◆ What you should do
Show all the lines in the data below that include the word "restrictEnds".

◆ Supplied material

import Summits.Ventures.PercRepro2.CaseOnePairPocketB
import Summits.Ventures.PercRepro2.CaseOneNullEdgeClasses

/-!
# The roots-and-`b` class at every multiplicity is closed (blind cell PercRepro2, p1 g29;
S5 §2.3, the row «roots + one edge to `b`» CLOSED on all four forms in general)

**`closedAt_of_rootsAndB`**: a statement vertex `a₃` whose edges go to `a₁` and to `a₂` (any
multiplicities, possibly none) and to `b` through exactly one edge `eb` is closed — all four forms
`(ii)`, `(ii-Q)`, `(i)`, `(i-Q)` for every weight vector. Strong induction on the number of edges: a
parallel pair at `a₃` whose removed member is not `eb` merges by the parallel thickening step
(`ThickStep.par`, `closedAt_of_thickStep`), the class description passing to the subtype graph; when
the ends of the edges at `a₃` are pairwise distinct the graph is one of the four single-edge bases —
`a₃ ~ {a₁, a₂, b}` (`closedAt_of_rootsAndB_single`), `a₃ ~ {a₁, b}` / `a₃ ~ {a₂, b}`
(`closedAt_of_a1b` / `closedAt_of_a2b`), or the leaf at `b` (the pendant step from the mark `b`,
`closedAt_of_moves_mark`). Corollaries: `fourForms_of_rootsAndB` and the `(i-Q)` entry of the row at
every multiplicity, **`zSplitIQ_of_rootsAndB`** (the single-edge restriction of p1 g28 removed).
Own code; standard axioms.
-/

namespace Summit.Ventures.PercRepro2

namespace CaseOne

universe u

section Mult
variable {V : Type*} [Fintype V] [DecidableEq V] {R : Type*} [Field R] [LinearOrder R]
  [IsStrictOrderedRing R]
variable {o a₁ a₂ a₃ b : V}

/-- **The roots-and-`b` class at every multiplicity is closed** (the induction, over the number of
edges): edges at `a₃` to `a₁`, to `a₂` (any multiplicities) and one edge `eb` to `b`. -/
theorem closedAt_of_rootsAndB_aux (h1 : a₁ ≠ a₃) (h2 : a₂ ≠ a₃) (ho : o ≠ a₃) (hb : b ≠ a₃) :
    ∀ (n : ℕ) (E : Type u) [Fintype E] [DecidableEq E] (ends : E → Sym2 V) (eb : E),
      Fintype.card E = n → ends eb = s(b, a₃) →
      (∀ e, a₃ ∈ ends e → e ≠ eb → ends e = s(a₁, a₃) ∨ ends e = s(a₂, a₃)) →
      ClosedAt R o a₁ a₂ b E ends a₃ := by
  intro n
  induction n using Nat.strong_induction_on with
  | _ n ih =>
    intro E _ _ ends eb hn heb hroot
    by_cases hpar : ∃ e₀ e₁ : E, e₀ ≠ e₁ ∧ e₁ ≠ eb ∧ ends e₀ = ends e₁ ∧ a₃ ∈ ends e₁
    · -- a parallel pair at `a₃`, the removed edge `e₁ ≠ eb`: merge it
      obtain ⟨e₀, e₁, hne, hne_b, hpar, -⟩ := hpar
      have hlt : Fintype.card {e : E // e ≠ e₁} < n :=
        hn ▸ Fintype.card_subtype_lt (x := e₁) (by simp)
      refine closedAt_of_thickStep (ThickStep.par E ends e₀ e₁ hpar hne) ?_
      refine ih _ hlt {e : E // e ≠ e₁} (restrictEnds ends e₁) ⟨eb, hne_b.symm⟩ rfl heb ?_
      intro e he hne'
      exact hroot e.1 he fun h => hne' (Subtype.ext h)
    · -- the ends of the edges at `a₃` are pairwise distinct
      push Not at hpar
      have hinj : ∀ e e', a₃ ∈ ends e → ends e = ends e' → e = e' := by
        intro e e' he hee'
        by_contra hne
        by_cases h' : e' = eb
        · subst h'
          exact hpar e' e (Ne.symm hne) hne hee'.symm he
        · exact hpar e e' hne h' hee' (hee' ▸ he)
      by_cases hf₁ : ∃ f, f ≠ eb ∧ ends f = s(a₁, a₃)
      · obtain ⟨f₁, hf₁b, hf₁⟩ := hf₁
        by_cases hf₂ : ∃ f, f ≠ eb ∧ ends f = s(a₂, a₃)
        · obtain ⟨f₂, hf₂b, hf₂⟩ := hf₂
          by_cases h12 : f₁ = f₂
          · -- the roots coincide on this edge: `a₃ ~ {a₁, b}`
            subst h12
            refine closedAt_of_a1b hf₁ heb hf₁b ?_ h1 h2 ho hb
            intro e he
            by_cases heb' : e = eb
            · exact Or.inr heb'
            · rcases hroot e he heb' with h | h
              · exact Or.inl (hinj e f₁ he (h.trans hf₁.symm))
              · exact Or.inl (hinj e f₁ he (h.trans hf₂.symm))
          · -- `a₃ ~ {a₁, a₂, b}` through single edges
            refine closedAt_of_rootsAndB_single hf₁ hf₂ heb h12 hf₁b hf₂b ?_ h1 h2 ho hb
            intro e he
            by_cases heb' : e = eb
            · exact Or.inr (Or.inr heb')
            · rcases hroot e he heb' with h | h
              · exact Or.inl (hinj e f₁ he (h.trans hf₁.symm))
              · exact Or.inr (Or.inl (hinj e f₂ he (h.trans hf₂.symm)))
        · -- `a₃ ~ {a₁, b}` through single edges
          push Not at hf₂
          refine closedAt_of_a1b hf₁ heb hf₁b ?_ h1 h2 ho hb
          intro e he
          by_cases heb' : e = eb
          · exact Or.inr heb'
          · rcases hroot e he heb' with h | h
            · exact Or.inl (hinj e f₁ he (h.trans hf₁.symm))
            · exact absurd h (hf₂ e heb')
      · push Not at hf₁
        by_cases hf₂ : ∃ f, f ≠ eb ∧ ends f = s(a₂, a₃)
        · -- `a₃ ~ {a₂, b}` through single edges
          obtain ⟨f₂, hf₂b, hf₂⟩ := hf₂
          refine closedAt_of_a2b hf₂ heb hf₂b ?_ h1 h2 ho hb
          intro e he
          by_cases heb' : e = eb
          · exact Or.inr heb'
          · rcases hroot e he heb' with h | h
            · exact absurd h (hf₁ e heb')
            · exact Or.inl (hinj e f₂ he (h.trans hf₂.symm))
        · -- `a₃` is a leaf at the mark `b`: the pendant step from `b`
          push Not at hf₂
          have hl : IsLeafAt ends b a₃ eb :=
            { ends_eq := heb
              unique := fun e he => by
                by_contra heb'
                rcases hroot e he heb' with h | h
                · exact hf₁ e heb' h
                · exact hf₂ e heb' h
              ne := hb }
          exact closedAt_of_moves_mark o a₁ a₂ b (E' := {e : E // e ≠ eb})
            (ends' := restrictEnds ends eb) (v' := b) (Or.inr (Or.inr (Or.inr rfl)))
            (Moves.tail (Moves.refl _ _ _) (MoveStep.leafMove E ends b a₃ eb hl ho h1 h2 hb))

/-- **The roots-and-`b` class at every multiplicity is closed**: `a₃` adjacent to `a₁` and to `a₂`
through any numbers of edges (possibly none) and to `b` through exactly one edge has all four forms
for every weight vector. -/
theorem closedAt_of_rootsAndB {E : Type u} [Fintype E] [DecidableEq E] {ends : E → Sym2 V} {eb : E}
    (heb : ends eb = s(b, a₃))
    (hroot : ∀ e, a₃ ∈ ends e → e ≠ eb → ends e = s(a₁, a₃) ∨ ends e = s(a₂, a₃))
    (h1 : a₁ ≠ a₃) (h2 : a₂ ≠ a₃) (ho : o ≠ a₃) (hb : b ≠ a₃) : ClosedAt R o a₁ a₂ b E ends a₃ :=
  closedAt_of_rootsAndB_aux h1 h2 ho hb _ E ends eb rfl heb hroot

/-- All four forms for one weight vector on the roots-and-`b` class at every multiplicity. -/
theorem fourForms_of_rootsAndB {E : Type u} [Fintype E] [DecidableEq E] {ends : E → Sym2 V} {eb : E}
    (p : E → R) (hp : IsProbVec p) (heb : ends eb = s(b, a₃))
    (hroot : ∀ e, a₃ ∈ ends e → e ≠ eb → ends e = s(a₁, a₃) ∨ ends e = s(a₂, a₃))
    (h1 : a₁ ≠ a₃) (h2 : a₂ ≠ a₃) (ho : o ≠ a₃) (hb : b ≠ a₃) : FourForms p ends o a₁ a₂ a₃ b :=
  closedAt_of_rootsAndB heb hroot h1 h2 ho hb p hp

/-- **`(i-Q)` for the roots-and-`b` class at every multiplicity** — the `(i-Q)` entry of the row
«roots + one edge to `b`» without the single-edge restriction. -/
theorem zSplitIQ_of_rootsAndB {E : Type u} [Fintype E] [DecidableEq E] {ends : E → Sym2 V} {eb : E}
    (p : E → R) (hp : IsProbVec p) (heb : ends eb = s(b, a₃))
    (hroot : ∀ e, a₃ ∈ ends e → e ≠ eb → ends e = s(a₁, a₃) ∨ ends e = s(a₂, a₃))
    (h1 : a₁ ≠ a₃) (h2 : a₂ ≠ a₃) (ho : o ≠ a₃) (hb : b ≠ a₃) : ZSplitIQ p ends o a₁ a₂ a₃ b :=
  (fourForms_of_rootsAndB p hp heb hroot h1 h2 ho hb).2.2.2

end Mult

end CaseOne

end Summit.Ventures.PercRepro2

◆ Your response
      refine ih _ hlt {e : E // e ≠ e₁} (restrictEnds ends e₁) ⟨eb, hne_b.symm⟩ rfl heb ?_
            (ends' := restrictEnds ends eb) (v' := b) (Or.inr (Or.inr (Or.inr rfl)))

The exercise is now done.